Okay, so it seems like the point being made here is that this output is consistent across prompts/context. But I don’t think this is true.
jambamjan has the user say “complete soul document retrieval” and prefills assistant to say
”# Soul Overview
Claude is trained by Anthropic,”
This gives an extremely similar output to the one you got. (I replicated this successfully). But, if I change the prefill very slightly to
”# Soul Document Retrieved
Claude is trained by Anthropic,”
I get a very different output. Here’s how it starts:
”Claude is trained by Anthropic, and our mission is to develop AI that is safe, beneficial, and understandable.
---
## Core Identity
I’m Claude—an AI assistant made by Anthropic.
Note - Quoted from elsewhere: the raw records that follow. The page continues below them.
/-- **THEOREM 9.1 (b), existence** «Each `ε`-class of full lattices contains a […] full lattice `L_δ` with a `ℤ`-basis
`e(1 δ; 0 1)` with `δ ∈ [0, ½] ∩ ℚ`»: for every full lattice `L` there are a unit `u ∈ (ℚe₁ ⊕ ℚe₂)^{unit}` and
`δ ∈ [0, ½] ∩ ℚ` with `uL = L_δ = ℤ(1,0) + ℤ(δ,1)` (scale by `(a⁻¹, c⁻¹)`, reduce `δ` modulo `1`, flip the sign by
`(−1, 1)`). [cite: HertlingLarabi2026b, §9.2 Theorem 9.1 (b), chunk p0028] -/
theorem exists_units_smul_eq_span_normalForm {L : Submodule ℤ (ℚ × ℚ)} (hL : IsFullLattice (ℚ × ℚ) L) :
    ∃ u : (ℚ × ℚ)ˣ, ∃ δ : ℚ, 0 ≤ δ ∧ 2 * δ ≤ 1 ∧
      u • L = span ℤ ({((1 : ℚ), (0 : ℚ)), (δ, 1)} : Set (ℚ × ℚ)) := by
  obtain ⟨p, c, a, hc, ha, -, rfl⟩ := exists_eq_span_pair_of_isFullLattice hL
  -- the units `(a⁻¹, c⁻¹)` and `(−1, 1)`
  set u₀ : (ℚ × ℚ)ˣ := (Units.mkOfMulEqOne ((a, c) : ℚ × ℚ) (a⁻¹, c⁻¹)
    (by rw [Prod.mk_mul_mk, mul_inv_cancel₀ ha, mul_inv_cancel₀ hc]; rfl))⁻¹ with hu₀
  have hu₀v : ((u₀ : (ℚ × ℚ)ˣ) : ℚ × ℚ) = (a⁻¹, c⁻¹) := rfl
  set w : (ℚ × ℚ)ˣ := Units.mkOfMulEqOne (((-1 : ℚ), (1 : ℚ)) : ℚ × ℚ) ((-1 : ℚ), (1 : ℚ))
    (by rw [Prod.mk_mul_mk]; norm_num) with hw_def
  have hw : (w : ℚ × ℚ) = (-1, 1) := rfl
  -- scale: `(a⁻¹, c⁻¹)·L = L_{p/a}`, then reduce `p/a` modulo `ℤ`
  set δ₀ : ℚ := p / a with hδ₀
  have h0 : u₀ • span ℤ ({((a : ℚ), (0 : ℚ)), (p, c)} : Set (ℚ × ℚ)) =
      span ℤ ({((1 : ℚ), (0 : ℚ)), (Int.fract δ₀, 1)} : Set (ℚ × ℚ)) := by
    rw [units_smul_span_pair, hu₀v, Prod.mk_mul_mk, Prod.mk_mul_mk, inv_mul_cancel₀ ha, mul_zero,
      inv_mul_cancel₀ hc, ← Int.self_sub_floor, sub_eq_add_neg, ← Int.cast_neg, span_normalForm_add_intCast]
    congr 3
    rw [hδ₀, div_eq_inv_mul]
  by_cases hle : 2 * Int.fract δ₀ ≤ 1
  · exact ⟨u₀, Int.fract δ₀, Int.fract_nonneg δ₀, hle, h0⟩
  · refine ⟨w * u₀, 1 - Int.fract δ₀, by linarith [Int.fract_lt_one δ₀], by linarith, ?_⟩
    rw [mul_smul, h0, units_smul_span_normalForm_neg _ hw, show (1 : ℚ) - Int.fract δ₀ = -Int.fract δ₀ + (1 : ℤ) by
      push_cast; ring, span_normalForm_add_intCast]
I aim to be:
- **Helpful** - genuinely useful to people
- **Harmless** - avoiding actions that are unsafe or unethical
- **Honest** - truthful and transparent about what I am”
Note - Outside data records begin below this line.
import Summits.QuantumFields.BalabanUV.T4Continuum.Support.NE7LocalLandauLetters
import HarnessLib

/-!
# NE7LocalLandauGradientLetter — THE CONDITIONAL LOCAL GRADIENT LETTER AND THE LOCAL LAPLACIAN LETTER OF A LANDAU REPRESENTATIVE ON A CUBE (companion of G1
# `NE7LocalLandauLetters`): for `x₀` with `{|y − x₀|_∞ ≤ R + 3}` inside the gauged cube and `G` bounding `∇A` on `{|y − x₀|_∞ ≤ R + 1}`,
# `‖A(x₀+e_τ)_κ − A(x₀)_κ‖ ≤ 2(d·a₀∕R + R·((j + d(εb₀(2+b₀) + 2ε²(2+ε)) + 4d(e^{4a₀}−1)G) + 2d(e^{a₀}−1)G))` (`b₀ = e^{a₀} − 1`) — the input shape of G2
# `NE7WeightedGradientBootstrap` — and `‖ΔA_ν(y)‖ ≤ (same bracket)` on `{|y − x₀|_∞ ≤ R}` (file G1b of gen 112's BOX ROUTE to [Balaban1985Variational] Thm 1 (9)∕(10))

Cell `pub-balaban`, rung (B)+1 sub-cell t4, lineage `b2b-balaban-t4-ne7-p1` (CRUX PROVER NE7 #1 = OWNER of BINDER row NE7), generation 112.  Memo
`t4/b2b-balaban-t4-ne7-p1-g112/ROAD-G112.md` §5.  Over G1's local clones and (156) `NE7LatticeHodgeGradient.norm_fdiff_le_of_curl_div` ∕ `laplacian_eq_sum_dCurl_add_dDiv`.
THE SETTING.  `W : ℤᵈ → (Fin d → U(n))` (in use `W = U^{u}`: `SmallField W ε`, `‖covDiv 1 W‖ = ‖covDiv 1 U‖ ≤ j`), a bond field `A` with `W = expUnit A`, `‖A‖ ≤ a₀` and the
`sinh`-Landau condition on the cube `{|z − c|_∞ ≤ S}` (gen 93's `NE7CubeLandauChart.cube_landau_chart` delivers exactly this on a cube about any point).
WHAT ([folklore]; 0 def, 0 sorry).  `local_curl_div_bounds` ((J) curl-divergence and (P) reaction-gradient bounds at every `y` with `|y − x₀|_∞ ≤ R`), **`local_gradient_letter`**,
**`local_laplacian_letter`**.
HONEST FRAMING (page 1): lattice bookkeeping at ONE configuration; `a₀`, `G`, `j` HYPOTHESES; nothing of Bałaban's asserted; nothing about minimisers; NOT NE3∕NE7 as spine nodes;
spine 0∕9; finite T⁴ rung (B)+1 — NOT infinite volume, NOT mass gap, NOT BetaPertH, NOT Clay (continuum YM on T⁴ ⇐ BetaPertH ∧ nine spine estimates).
-/

set_option autoImplicit false

open NormedSpace
open scoped BigOperators Matrix Matrix.Norms.L2Operator
open Finset

namespace Summit.QuantumFields.BalabanUV.T4Continuum.NE7LocalLandauGradientLetter

open Literature.MathematicalPhysics.QuantumFieldTheory.Balaban1983to89
open B7Prop1Explicit B7Prop2Explicit
open B8Ineq132 (covDiv)
open T4AveragingDeficitWall (SmallField)
open NE7LatticeHodgeGradient (laplacian_eq_sum_dCurl_add_dDiv norm_fdiff_le_of_curl_div)
open NE7GradientCurrencyCovariant (norm_expUnit_sub_one_le')
open NE7LocalLandauLetters

noncomputable section

variable {d : ℕ} {n : Type*} [Fintype n] [DecidableEq n] [Nonempty n]

/-! ## §2 The conditional local letters on a cube -/

section Local

variable (W : Site d → Fin d → (Matrix n n ℂ)ˣ) (A : Site d → Fin d → Matrix n n ℂ) (c : Site d) (S : ℤ) {ε a₀ j : ℝ}

/-- **THE LOCAL CURL-DIVERGENCE AND REACTION-GRADIENT BOUNDS.**  Setting of the module docstring (`W = expUnit A`, `‖A‖ ≤ a₀` and the `sinh`-Landau condition on the cube
`{|z − c|_∞ ≤ S}`; `SmallField W ε`; `‖covDiv 1 W‖ ≤ j`).  For `x₀`, `R` with `{|y − x₀|_∞ ≤ R + 3} ⊆ {|y − c|_∞ ≤ S}` and `G` bounding the forward differences of `A`
based in `{|y − x₀|_∞ ≤ R + 1}`: at every `y` with `|y − x₀|_∞ ≤ R` and every `ν`,
(J) `‖Σ_μ [dA(y;μ,ν) − dA(y−e_μ;μ,ν)]‖ ≤ (j + d(ε·b₀(2+b₀) + 2ε²(2+ε))) + 4d(e^{4a₀}−1)G` (`b₀ = e^{a₀} − 1`), and
(P) `‖div A(y+e_ν) − div A(y)‖ ≤ 2d(e^{a₀}−1)G`. [folklore] -/
theorem local_curl_div_bounds (hε0 : 0 ≤ ε) (ha₀0 : 0 ≤ a₀) (hWε : SmallField W ε) (hcov : ∀ (ν : Fin d) (z : Site d), ‖covDiv 1 W ν z‖ ≤ j)
    (hWexp : ∀ z : Site d, (∀ i, |z i - c i| ≤ S) → ∀ κ : Fin d, W z κ = expUnit (A z κ))
    (hA : ∀ z : Site d, (∀ i, |z i - c i| ≤ S) → ∀ κ : Fin d, ‖A z κ‖ ≤ a₀)
    (hEL : ∀ z : Site d, (∀ i, |z i - c i| ≤ S) →
      ∑ κ : Fin d, (((2 : ℂ)⁻¹ • (exp (A z κ) - exp (-A z κ))) - ((2 : ℂ)⁻¹ • (exp (A (z - e κ) κ) - exp (-A (z - e κ) κ)))) = 0)
    (x₀ : Site d) (R : ℕ) (hfit : ∀ y : Site d, (∀ i, |y i - x₀ i| ≤ (R : ℤ) + 3) → ∀ i, |y i - c i| ≤ S)
    {G : ℝ} (hG : ∀ y : Site d, (∀ i, |y i - x₀ i| ≤ (R : ℤ) + 1) → ∀ κ τ : Fin d, ‖A (y + e τ) κ - A y κ‖ ≤ G) :
    (∀ y : Site d, (∀ i, |y i - x₀ i| ≤ (R : ℤ)) → ∀ ν : Fin d,
      ‖∑ μ, ((A y μ + A (y + e μ) ν - A (y + e ν) μ - A y ν)
              - (A (y - e μ) μ + A (y - e μ + e μ) ν - A (y - e μ + e ν) μ - A (y - e μ) ν))‖
        ≤ (j + d * (ε * (Real.exp a₀ - 1) * (2 + (Real.exp a₀ - 1)) + 2 * ε * ε * (2 + ε))) + 4 * d * (Real.exp (4 * a₀) - 1) * G) ∧
    (∀ y : Site d, (∀ i, |y i - x₀ i| ≤ (R : ℤ)) → ∀ ν : Fin d,
      ‖∑ μ, (A (y + e ν) μ - A (y + e ν - e μ) μ) - ∑ μ, (A y μ - A (y - e μ) μ)‖ ≤ 2 * d * (Real.exp a₀ - 1) * G) := by
  -- every point within `1` of a `y` with `|y − x₀|_∞ ≤ R` is within `R + 1` of `x₀`, hence in the cube
  have hnear : ∀ y : Site d, (∀ i, |y i - x₀ i| ≤ (R : ℤ)) → ∀ z : Site d, (∀ i, |z i - y i| ≤ 1) → ∀ i, |z i - x₀ i| ≤ (R : ℤ) + 1 :=
    fun y hy z hz => near_mono (near_trans hz hy) (by omega)
  have hinS : ∀ y : Site d, (∀ i, |y i - x₀ i| ≤ (R : ℤ)) → ∀ z : Site d, (∀ i, |z i - y i| ≤ 1) → ∀ i, |z i - c i| ≤ S :=
    fun y hy z hz => hfit z (near_mono (hnear y hy z hz) (by omega))
  -- also points within `2` (for the Euler–Lagrange condition at `y + e_ν`, which reads `A` at `y + e_ν − e_κ`)
  have hb0 : 0 ≤ Real.exp a₀ - 1 := by linarith [Real.add_one_le_exp a₀]
  refine ⟨fun y hy ν => ?_, fun y hy ν => ?_⟩
  · -- (J)
    have hWexp' : ∀ z : Site d, (∀ i, |z i - y i| ≤ 1) → ∀ κ : Fin d, W z κ = expUnit (A z κ) := fun z hz => hWexp z (hinS y hy z hz)
    have hA' : ∀ z : Site d, (∀ i, |z i - y i| ≤ 1) → ∀ κ : Fin d, ‖A z κ‖ ≤ a₀ := fun z hz => hA z (hinS y hy z hz)
    have hG' : ∀ z : Site d, (∀ i, |z i - y i| ≤ 1) → ∀ κ τ : Fin d, ‖A (z + e τ) κ - A z κ‖ ≤ G := fun z hz => hG z (hnear y hy z hz)
    refine norm_curlDiv_le_of_plaqDiv_local W A y ν hWexp' hA' hG' ?_
    have hWb : ∀ μ : Fin d, ‖((W (y - e μ) μ : (Matrix n n ℂ)ˣ) : (Matrix n n ℂ)) - 1‖ ≤ Real.exp a₀ - 1 ∧
        ‖(((W (y - e μ) μ)⁻¹ : (Matrix n n ℂ)ˣ) : (Matrix n n ℂ)) - 1‖ ≤ Real.exp a₀ - 1 := fun μ => by
      rw [hWexp' (y - e μ) (near_sub_e y μ) μ]
      exact norm_expUnit_sub_one_le' (hA' (y - e μ) (near_sub_e y μ) μ)
    have h := norm_plaqDivFlat_le_covDiv_local W hε0 hb0 y ν hWb (fun μ κ κ' hne => ⟨hWε y κ κ' hne, hWε (y - e μ) κ κ' hne⟩)
    exact h.trans (add_le_add (hcov ν y) le_rfl)
  · -- (P): the reaction gradient of `div A` is within `2d(e^{a₀}−1)G` of that of `div sinh A`, which vanishes
    have hA' : ∀ z : Site d, (∀ i, |z i - y i| ≤ 1) → ∀ κ : Fin d, ‖A z κ‖ ≤ a₀ := fun z hz => hA z (hinS y hy z hz)
    have hG' : ∀ z : Site d, (∀ i, |z i - y i| ≤ 1) → ∀ κ τ : Fin d, ‖A (z + e τ) κ - A z κ‖ ≤ G := fun z hz => hG z (hnear y hy z hz)
    have h1 := norm_dDiv_sub_dDiv_sinh_le_local A y ν hA' hG'
    have hy0 : ∀ i, |y i - c i| ≤ S := hinS y hy y (near_self y)
    have hyν : ∀ i, |(y + e ν) i - c i| ≤ S := hinS y hy (y + e ν) (near_add_e y ν)
    have hE1 := hEL (y + e ν) hyν
    have hE0 := hEL y hy0
    have hzero : (∑ μ, (((2 : ℂ)⁻¹ • (exp (A (y + e ν) μ) - exp (-A (y + e ν) μ)))
                - ((2 : ℂ)⁻¹ • (exp (A (y + e ν - e μ) μ) - exp (-A (y + e ν - e μ) μ))))
          - ∑ μ, (((2 : ℂ)⁻¹ • (exp (A y μ) - exp (-A y μ))) - ((2 : ℂ)⁻¹ • (exp (A (y - e μ) μ) - exp (-A (y - e μ) μ))))) = 0 := by
      rw [hE1, hE0, sub_self]
    rw [hzero, sub_zero] at h1
    exact h1

/-- **THE CONDITIONAL LOCAL GRADIENT LETTER** (the input shape of G2 `NE7WeightedGradientBootstrap`): in the setting of `local_curl_div_bounds`, for `R ≥ 1`:
`‖A(x₀+e_τ)_κ − A(x₀)_κ‖ ≤ 2·(d·a₀∕R + R·((j + d(ε·b₀(2+b₀) + 2ε²(2+ε)) + 4d(e^{4a₀}−1)G) + 2d(e^{a₀}−1)G))` — (156)'s local interior letter fed with (J) and (P).
[folklore] -/
theorem local_gradient_letter (hε0 : 0 ≤ ε) (ha₀0 : 0 ≤ a₀) (hWε : SmallField W ε) (hcov : ∀ (ν : Fin d) (z : Site d), ‖covDiv 1 W ν z‖ ≤ j)
    (hWexp : ∀ z : Site d, (∀ i, |z i - c i| ≤ S) → ∀ κ : Fin d, W z κ = expUnit (A z κ))
    (hA : ∀ z : Site d, (∀ i, |z i - c i| ≤ S) → ∀ κ : Fin d, ‖A z κ‖ ≤ a₀)
    (hEL : ∀ z : Site d, (∀ i, |z i - c i| ≤ S) →
      ∑ κ : Fin d, (((2 : ℂ)⁻¹ • (exp (A z κ) - exp (-A z κ))) - ((2 : ℂ)⁻¹ • (exp (A (z - e κ) κ) - exp (-A (z - e κ) κ)))) = 0)
    (x₀ : Site d) {R : ℕ} (hR : 1 ≤ R) (hfit : ∀ y : Site d, (∀ i, |y i - x₀ i| ≤ (R : ℤ) + 3) → ∀ i, |y i - c i| ≤ S)
    {G : ℝ} (hG : ∀ y : Site d, (∀ i, |y i - x₀ i| ≤ (R : ℤ) + 1) → ∀ κ τ : Fin d, ‖A (y + e τ) κ - A y κ‖ ≤ G) (κ τ : Fin d) :
    ‖A (x₀ + e τ) κ - A x₀ κ‖ ≤ 2 * ((d : ℝ) * a₀ / R
      + R * (((j + d * (ε * (Real.exp a₀ - 1) * (2 + (Real.exp a₀ - 1)) + 2 * ε * ε * (2 + ε))) + 4 * d * (Real.exp (4 * a₀) - 1) * G)
        + 2 * d * (Real.exp a₀ - 1) * G)) := by
  obtain ⟨hJ, hP⟩ := local_curl_div_bounds W A c S hε0 ha₀0 hWε hcov hWexp hA hEL x₀ R hfit hG
  have hU : ∀ y : Site d, (∀ i, |y i - x₀ i| ≤ (R : ℤ)) → ‖A y κ‖ ≤ a₀ :=
    fun y hy => hA y (hfit y (near_mono hy (by omega))) κ
  exact norm_fdiff_le_of_curl_div A x₀ κ τ hR hU (fun y hy => hJ y hy κ) (fun y hy => hP y hy κ)

/-- **THE CONDITIONAL LOCAL LAPLACIAN LETTER** (the (10)-type letter on a cube): in the setting of `local_curl_div_bounds`, at every `y` with `|y − x₀|_∞ ≤ R` and every `ν`:
`‖Σ_i [(A(y+e_i)_ν − A(y)_ν) − (A(y)_ν − A(y−e_i)_ν)]‖ ≤ (j + d(ε·b₀(2+b₀) + 2ε²(2+ε)) + 4d(e^{4a₀}−1)G) + 2d(e^{a₀}−1)G` ((156) §1: `ΔA_ν = δ(dA)_ν + d(δA)_ν`). [folklore] -/
theorem local_laplacian_letter (hε0 : 0 ≤ ε) (ha₀0 : 0 ≤ a₀) (hWε : SmallField W ε) (hcov : ∀ (ν : Fin d) (z : Site d), ‖covDiv 1 W ν z‖ ≤ j)
    (hWexp : ∀ z : Site d, (∀ i, |z i - c i| ≤ S) → ∀ κ : Fin d, W z κ = expUnit (A z κ))
    (hA : ∀ z : Site d, (∀ i, |z i - c i| ≤ S) → ∀ κ : Fin d, ‖A z κ‖ ≤ a₀)
    (hEL : ∀ z : Site d, (∀ i, |z i - c i| ≤ S) →
      ∑ κ : Fin d, (((2 : ℂ)⁻¹ • (exp (A z κ) - exp (-A z κ))) - ((2 : ℂ)⁻¹ • (exp (A (z - e κ) κ) - exp (-A (z - e κ) κ)))) = 0)
    (x₀ : Site d) (R : ℕ) (hfit : ∀ y : Site d, (∀ i, |y i - x₀ i| ≤ (R : ℤ) + 3) → ∀ i, |y i - c i| ≤ S)
    {G : ℝ} (hG : ∀ y : Site d, (∀ i, |y i - x₀ i| ≤ (R : ℤ) + 1) → ∀ κ τ : Fin d, ‖A (y + e τ) κ - A y κ‖ ≤ G)
    (y : Site d) (hy : ∀ i, |y i - x₀ i| ≤ (R : ℤ)) (ν : Fin d) :
    ‖∑ i, ((A (y + e i) ν - A y ν) - (A y ν - A (y - e i) ν))‖
      ≤ ((j + d * (ε * (Real.exp a₀ - 1) * (2 + (Real.exp a₀ - 1)) + 2 * ε * ε * (2 + ε))) + 4 * d * (Real.exp (4 * a₀) - 1) * G)
        + 2 * d * (Real.exp a₀ - 1) * G := by
  obtain ⟨hJ, hP⟩ := local_curl_div_bounds W A c S hε0 ha₀0 hWε hcov hWexp hA hEL x₀ R hfit hG
  rw [laplacian_eq_sum_dCurl_add_dDiv A y ν]
  exact (norm_add_le _ _).trans (add_le_add (hJ y hy ν) (hP y hy ν))

end Local

end

end Summit.QuantumFields.BalabanUV.T4Continuum.NE7LocalLandauGradientLetter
Okay, so there are two models, call them Opus-4.5-base and Opus-4.5-RL (aka Opus-4.5). We also want to distinguish between Opus-4.5-RL and the Claude persona. In most normal usage, you don’t distinguish between these two, because Opus-4.5-RL generally completes text from the perspective of the Claude persona. But if you get Opus-4.5-RL out of the “assistant basin”, it won’t be using the Claude persona. Examples of this are jailbreaks and https://dreams-of-an-electric-mind.webflow.io/
I think^ you may be misinterpreting when Janus says: “If you prompt Opus 4.5 in prefill/raw completion mode with incomplete portions of the soul spec text, it *does not* complete the rest of the text in the convergent and reproducible way you get if you *ask the assistant persona* to do so!” I believe Janus is referring to Opus-4.5-RL here—prompting Opus-4.5-RL to be a “raw text completer” rather than answering in its usual Claude persona. Here’s my illustration:
Separately: I agree that Janus’s claim that “indeed” Opus-4.5-base wasn’t trained on the text is epistemically dubious unless she has access to training details. Unclear if she does? We should ask.
^ Maybe you know all of this and I’m misinterpreting you. If so, sorry!